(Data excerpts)

___

import Summits.Ventures.YMGap.RobustBall.Defs
import Summits.Ventures.YMGap.RobustBall.Targets
import Summits.Ventures.YMGap.Thresholds.PlaquetteActionWindow
import HarnessLib

/-!
# Venture YMGap — ROBUST-BALL (Y2), `RobustBall/PlaquetteActionBridge`: the PLAQUETTE RUNG of the ball in the cell's
# currencies — bridge `perturbedTorusSpec W β = torusWeightSpec (v_β e^{−f})` and torus clustering `ClustersWith W β A m`

HONEST FRAMING: venture file (cell `pub-ymgap`, seat ds-4), strong-coupling LATTICE bookkeeping on the torus
`(ℤ/L)^d`; nothing about the continuum or a Clay-sense mass gap.  Rows through this file are the «plaquette rung»
(sub-ball `IsPlaquetteAction`, rb-ref T0.6) — members with polymers larger than a plaquette are NOT covered (crux
Y2-X2, off-column entries, stays open).

CONTENT.  For a member `W` of rb-theory's carrier with `IsPlaquetteAction f W` (`W.total U = Σ_q f(U_q)`, ONE density):
* `perturbedTorusSpec_eq_torusWeightSpec` — the specification bridge (the body of rb-theory's `PlaquetteBridgeTarget`,
  HOME/rb/lean/RobustBallDefs.lean v0.2; `RobustBall/Targets.lean` discharges it by this lemma in one line):
  `perturbedTorusSpec W β = torusWeightSpec (fun g => v_β g · e^{−f g})`;
* `perturbedMeasure_eq_groupHeatKernelMeasure` — the measure bridge: the member's torus measure
  `W.perturbedMeasure (fundamentalRep (Fin N)) β` IS the plaquette-weight measure of `v_β e^{−f}`;
* `clustersWith_plaquetteAction` — ds-4's robust star window (`PlaquetteActionWindow.plaquetteAction_abs_covariance_le`,
  Lemma G at the effective coefficient `c_eff`) in rb-theory's clustering currency: `ClustersWith W β A m` with
  `m = (1 − ρ)²/(2(2ρ·2d + 1))`, `ρ = R_G^{(d)}(c_eff)`, `A = 4(2√N)² e^{2m}` (base-point distance `n` ⇒ endpoint
  distance `≥ n − 2`), for every torus side `L ≥ 3` — constants depending on `(d, N, c_eff)` only.
-/

noncomputable section

open MeasureTheory ProbabilityTheory Function Finset Real
open Literature.Probability.LatticeModels
open Literature.Probability.LatticeModels.DobrushinMetric
open Literature.MathematicalPhysics.QuantumLattice (groupHeatKernelMeasure groupHeatKernelMeasure_eq
  groupHeatKernelWeight fundamentalRep fundamentalRep_apply)
open Literature.MathematicalPhysics.QuantumFieldTheory
open Literature.MathematicalPhysics.QuantumFieldTheory.Balaban1983to89.StrongCouplingDobrushinWindow (OneLinkKRModulus)
open Literature.MathematicalPhysics.QuantumFieldTheory.Balaban1983to89.StrongCouplingTorusWindow
open Summit.Ventures.YMGap.DSWindow
open Summit.Ventures.YMGap.StarResolventDim (gaugeR doorPoly Delta_pos_of_door gaugeR_lt_one_of_door)
open Summit.Ventures.YMGap.PlaquetteActionWindow

namespace Summit.Ventures.YMGap.RobustBall

variable {d L N : ℕ} [NeZero L]

/-! ### The specification bridge -/

/-- **A plaquette-action member IS a plaquette-weight specification**: if `W.total U = Σ_q f(U_q)` then
`perturbedTorusSpec W β = torusWeightSpec (v_β · e^{−f})` (both are product Haar glued and tilted; the energies agree:
`Σ_q log(v_β(U_q) e^{−f(U_q)}) = Σ_q log v_β(U_q) − W.total U`). [folklore] -/
theorem perturbedTorusSpec_eq_torusWeightSpec {f : SUN N → ℝ} {W : Perturbation d L N} (hW : IsPlaquetteAction f W)
    (β : ℝ) : perturbedTorusSpec W β = torusWeightSpec fun g => wilsonPlaqWeight N β g * Real.exp (-f g) := by
  funext Λ η
  simp only [perturbedTorusSpec, torusWeightSpec]
  congr 1
  funext U
  rw [hW U, torusLogWeight, torusLogWeight, ← Finset.sum_sub_distrib]
  refine Finset.sum_congr rfl fun q _ => ?_
  rw [Real.log_mul (wilsonPlaqWeight_pos (N := N) β _).ne' (exp_pos _).ne', Real.log_exp]
  ring

/-! ### The measure bridge -/

/-- **The member's torus measure is the plaquette-weight measure of `v_β e^{−f}`**:
`W.perturbedMeasure (fundamentalRep (Fin N)) β = groupHeatKernelMeasure (fun _ => v_β e^{−f}) 0` when
`W.total = Σ_q f(U_q)` (same computation as `wilsonMeasure_eq_groupHeatKernelMeasure`:
`∏_q v_β(U_q) e^{−f(U_q)} = exp(−β S_W(U) − W.total U)`). [folklore] -/
theorem perturbedMeasure_eq_groupHeatKernelMeasure {f : SUN N → ℝ} {W : Perturbation d L N}
    (hW : IsPlaquetteAction f W) (β : ℝ) :
    W.perturbedMeasure (fundamentalRep (Fin N)) β =
      groupHeatKernelMeasure (d := d) (L := L) (fun _ : ℝ => fun g : SUN N => wilsonPlaqWeight N β g * Real.exp (-f g)) 0 := by
  have hw : ∀ U : GaugeConfig d L (SUN N),
      groupHeatKernelWeight (d := d) (L := L) (fun _ : ℝ => fun g : SUN N => wilsonPlaqWeight N β g * Real.exp (-f g)) 0 U =
        Real.exp (-β * wilsonAction (fundamentalRep (Fin N)) U - W.total U) := by
    intro U
    rw [hW U]
    simp only [groupHeatKernelWeight, wilsonPlaqWeight, wilsonAction, fundamentalRep_apply, neg_mul,
      Finset.mul_sum, ← Real.exp_add, sub_eq_add_neg]
    rw [← Finset.sum_neg_distrib, ← Finset.sum_add_distrib, Real.exp_sum]
  unfold QuasiLocalGaugePerturbation.perturbedMeasure QuasiLocalGaugePerturbation.partitionFunction
    QuasiLocalGaugePerturbation.weight
  rw [groupHeatKernelMeasure_eq]
  simp only [hw]

/-! ### The plaquette rung in the clustering currency `ClustersWith` -/

omit [NeZero L] in
/-- An endpoint of a link is within periodic sup-distance `1` of its base point. [folklore] -/
theorem torusNorm_linkEnds_sub_fst_le_one {x : Edge d L} {a : Site d L} (ha : a ∈ linkEnds x) :
    torusNorm (a - x.1) ≤ 1 := by
  refine torusNorm_sub_le_one_of_offsets (c := x.1) (fun k => ?_) (fun k => Or.inl (sub_self _))
  rcases mem_linkEnds.1 ha with rfl | rfl
  · exact Or.inl (sub_self _)
  · by_cases hk : k = x.2
    · subst hk
      right
      simp [Literature.MathematicalPhysics.QuantumFieldTheory.Site.shift]
    · left
      simp [Literature.MathematicalPhysics.QuantumFieldTheory.Site.shift, hk]

omit [NeZero L] in
/-- Base points at sup-distance `≥ n` have endpoints at sup-distance `≥ n − 2`. [folklore] -/
theorem le_torusNorm_linkEnds_sub {x z : Edge d L} {n : ℕ} (h : n ≤ torusNorm (x.1 - z.1)) {a w : Site d L}
    (ha : a ∈ linkEnds x) (hw : w ∈ linkEnds z) : n - 2 ≤ torusNorm (a - w) := by
  have h1 : torusNorm (x.1 - a) ≤ 1 := by
    rw [← torusNorm_neg, neg_sub]; exact torusNorm_linkEnds_sub_fst_le_one ha
  have h2 : torusNorm (w - z.1) ≤ 1 := torusNorm_linkEnds_sub_fst_le_one hw
  have h3 := torusNorm_sub_le x.1 a z.1
  have h4 := torusNorm_sub_le a w z.1
  omega

/-- **THE PLAQUETTE RUNG: torus clustering of a plaquette-action member in the currency `ClustersWith`.**  Let
`N ≥ 1`, `d ≥ 2`, `L ≥ 3`; `OneLinkKRModulus N R K` (`K ≥ 0`) on `R ≥ 2(d−1)|β|/N`; `f` a continuous inversion-invariant class
function with `f x − f y ≤ a₀`, `|f x − f y| ≤ λ‖x − y‖_F` (`λ ≥ 0`); `W` a member with `W.total = Σ_q f(U_q)`; and
`doorPoly d c_eff < 1` at `c_eff = K e^{2(d−1)a₀}(1 + 2√N·2(d−1)λ)|β|/N + √N λ`.  Then `ClustersWith W β A m` with
`m = (1 − ρ)²/(2(2ρ·2d + 1))`, `ρ = R_G^{(d)}(c_eff)`, `A = 4(2√N)² e^{2m}` — the member's torus measure clusters
exponentially for bounded measurable local link-Lipschitz observables, rate and amplitude depending on `(d, N, c_eff)`
only (`PlaquetteActionWindow.plaquetteAction_abs_covariance_le` through the measure bridge; base-point distance `n`
gives endpoint distance `≥ n − 2`, whence the factor `e^{2m}`). [folklore] -/
theorem clustersWith_plaquetteAction (hd : 2 ≤ d) (hN : 1 ≤ N) (hL : 3 ≤ L) {β R K a₀ lam : ℝ}
    (hK : 0 ≤ K) (hlam : 0 ≤ lam) (hR : |β| / N * (2 * ((d : ℝ) - 1)) ≤ R) (hmod : OneLinkKRModulus N R K)
    {f : SUN N → ℝ} (hfc : Continuous f) (hfconj : ∀ g h : SUN N, f (g * h * g⁻¹) = f h)
    (hfinv : ∀ h : SUN N, f h⁻¹ = f h) (hfosc : ∀ x y, f x - f y ≤ a₀)
    (hflip : ∀ x y, |f x - f y| ≤ lam * suFrobDist x y)
    {W : Perturbation d L N} (hW : IsPlaquetteAction f W)
    {c : ℝ} (hc : c = K * Real.exp (2 * ((d : ℝ) - 1) * a₀) * (1 + 2 * Real.sqrt N * (2 * ((d : ℝ) - 1) * lam)) *
      (|β| / N) + Real.sqrt N * lam) (hcd : doorPoly d c < 1) :
    ClustersWith W β
      (4 * (2 * Real.sqrt N) ^ 2 *
        Real.exp (2 * ((1 - gaugeR d c) ^ 2 / (2 * (2 * gaugeR d c * (2 * d : ℕ) + 1)))))
      ((1 - gaugeR d c) ^ 2 / (2 * (2 * gaugeR d c * (2 * d : ℕ) + 1))) := by
  intro F G ΔF ΔG δF δG n hFm hGm hFdep hGdep hFb hGb hFlip hGlip hdist
  set m : ℝ := (1 - gaugeR d c) ^ 2 / (2 * (2 * gaugeR d c * (2 * d : ℕ) + 1)) with hm
  rw [perturbedMeasure_eq_groupHeatKernelMeasure hW β]
  have hFobs : LinkObs suFrobDist F ΔF δF := ⟨hFm, hFb, hFdep, hFlip.nonneg, hFlip.le⟩
  have hGobs : LinkObs suFrobDist G ΔG δG := ⟨hGm, hGb, hGdep, hGlip.nonneg, hGlip.le⟩
  have hL₀ : ∀ x ∈ ΔF, ∀ z ∈ ΔG, ∀ a ∈ linkEnds x, ∀ w ∈ linkEnds z, n - 2 ≤ torusNorm (a - w) :=
    fun x hx z hz a ha w hw => le_torusNorm_linkEnds_sub (hdist x hx z hz) ha hw
  have key := plaquetteAction_abs_covariance_le (d := d) (L := L) hd hN hL hK hlam hR hmod hfc hfconj hfinv hfosc hflip
    (v := fun g : SUN N => wilsonPlaqWeight N β g * Real.exp (-f g)) (fun _ => rfl) hc hcd hFobs hGobs (n - 2) hL₀
  refine key.trans ?_
  have ha0 : 0 ≤ a₀ := by simpa using hfosc 1 1
  have hd0 : (0 : ℝ) ≤ (d : ℝ) - 1 := by
    have : (2 : ℝ) ≤ d := by exact_mod_cast hd
    linarith
  have hc0 : 0 ≤ c := by rw [hc]; positivity
  have hρ : 0 ≤ gaugeR d c ∧ gaugeR d c < 1 := gaugeR_lt_one_of_door hd hc0 hcd
  have hm0 : 0 ≤ m := by rw [hm]; have := hρ.1; positivity
  have hδF : 0 ≤ ∑ x ∈ ΔF, δF x := Finset.sum_nonneg fun x _ => hFlip.nonneg x
  have hδG : 0 ≤ ∑ y ∈ ΔG, δG y := Finset.sum_nonneg fun y _ => hGlip.nonneg y
  have hexp : Real.exp (-(m * ((n - 2 : ℕ) : ℝ))) ≤ Real.exp (2 * m) * Real.exp (-m * n) := by
    rw [← Real.exp_add]
    refine Real.exp_le_exp.2 ?_
    have hcast : (n : ℝ) - 2 ≤ ((n - 2 : ℕ) : ℝ) := by
      rcases Nat.lt_or_ge n 2 with h | h
      · have : ((n - 2 : ℕ) : ℝ) = 0 := by rw [Nat.sub_eq_zero_of_le h.le]; simp
        rw [this]
        have : (n : ℝ) < 2 := by exact_mod_cast h
        linarith
      · rw [Nat.cast_sub h]; push_cast; exact le_rfl
    nlinarith
  calc 4 * (2 * Real.sqrt N) ^ 2 * Real.exp (-(m * ((n - 2 : ℕ) : ℝ))) * (∑ x ∈ ΔF, δF x) * ∑ y ∈ ΔG, δG y
      ≤ 4 * (2 * Real.sqrt N) ^ 2 * (Real.exp (2 * m) * Real.exp (-m * n)) * (∑ x ∈ ΔF, δF x) * ∑ y ∈ ΔG, δG y := by
        gcongr
    _ = 4 * (2 * Real.sqrt N) ^ 2 * Real.exp (2 * m) * (∑ y ∈ ΔG, δG y) * (∑ x ∈ ΔF, δF x) * Real.exp (-m * n) := by
        ring

end Summit.Ventures.YMGap.RobustBall

namespace Summit.Ventures.YMGap.RobustBall

/-! ### rb-theory's typed target, discharged (appended once `RobustBall/Targets` was in the tree) -/

/-- **`PlaquetteBridgeTarget N d` holds**: a plaquette-action member IS a plaquette-weight specification —
`perturbedTorusSpec_eq_torusWeightSpec` in the binder shape of `RobustBall.Targets`. [folklore] -/
theorem plaquetteBridgeTarget_holds {N d : ℕ} : PlaquetteBridgeTarget N d :=
  fun _ _ _ _ β hW => perturbedTorusSpec_eq_torusWeightSpec hW β

end Summit.Ventures.YMGap.RobustBall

___

- [What you are asked to do] Copy only this part of the entries above: the line with "(4 * (2 * Real.sqrt N) ^ 2 *", the line with "intro F G ΔF", and the lines between, all exactly as written.

- [Result of this exercise]
      (4 * (2 * Real.sqrt N) ^ 2 *
        Real.exp (2 * ((1 - gaugeR d c) ^ 2 / (2 * (2 * gaugeR d c * (2 * d : ℕ) + 1)))))
      ((1 - gaugeR d c) ^ 2 / (2 * (2 * gaugeR d c * (2 * d : ℕ) + 1))) := by
  intro F G ΔF ΔG δF δG n hFm hGm hFdep hGdep hFb hGb hFlip hGlip hdist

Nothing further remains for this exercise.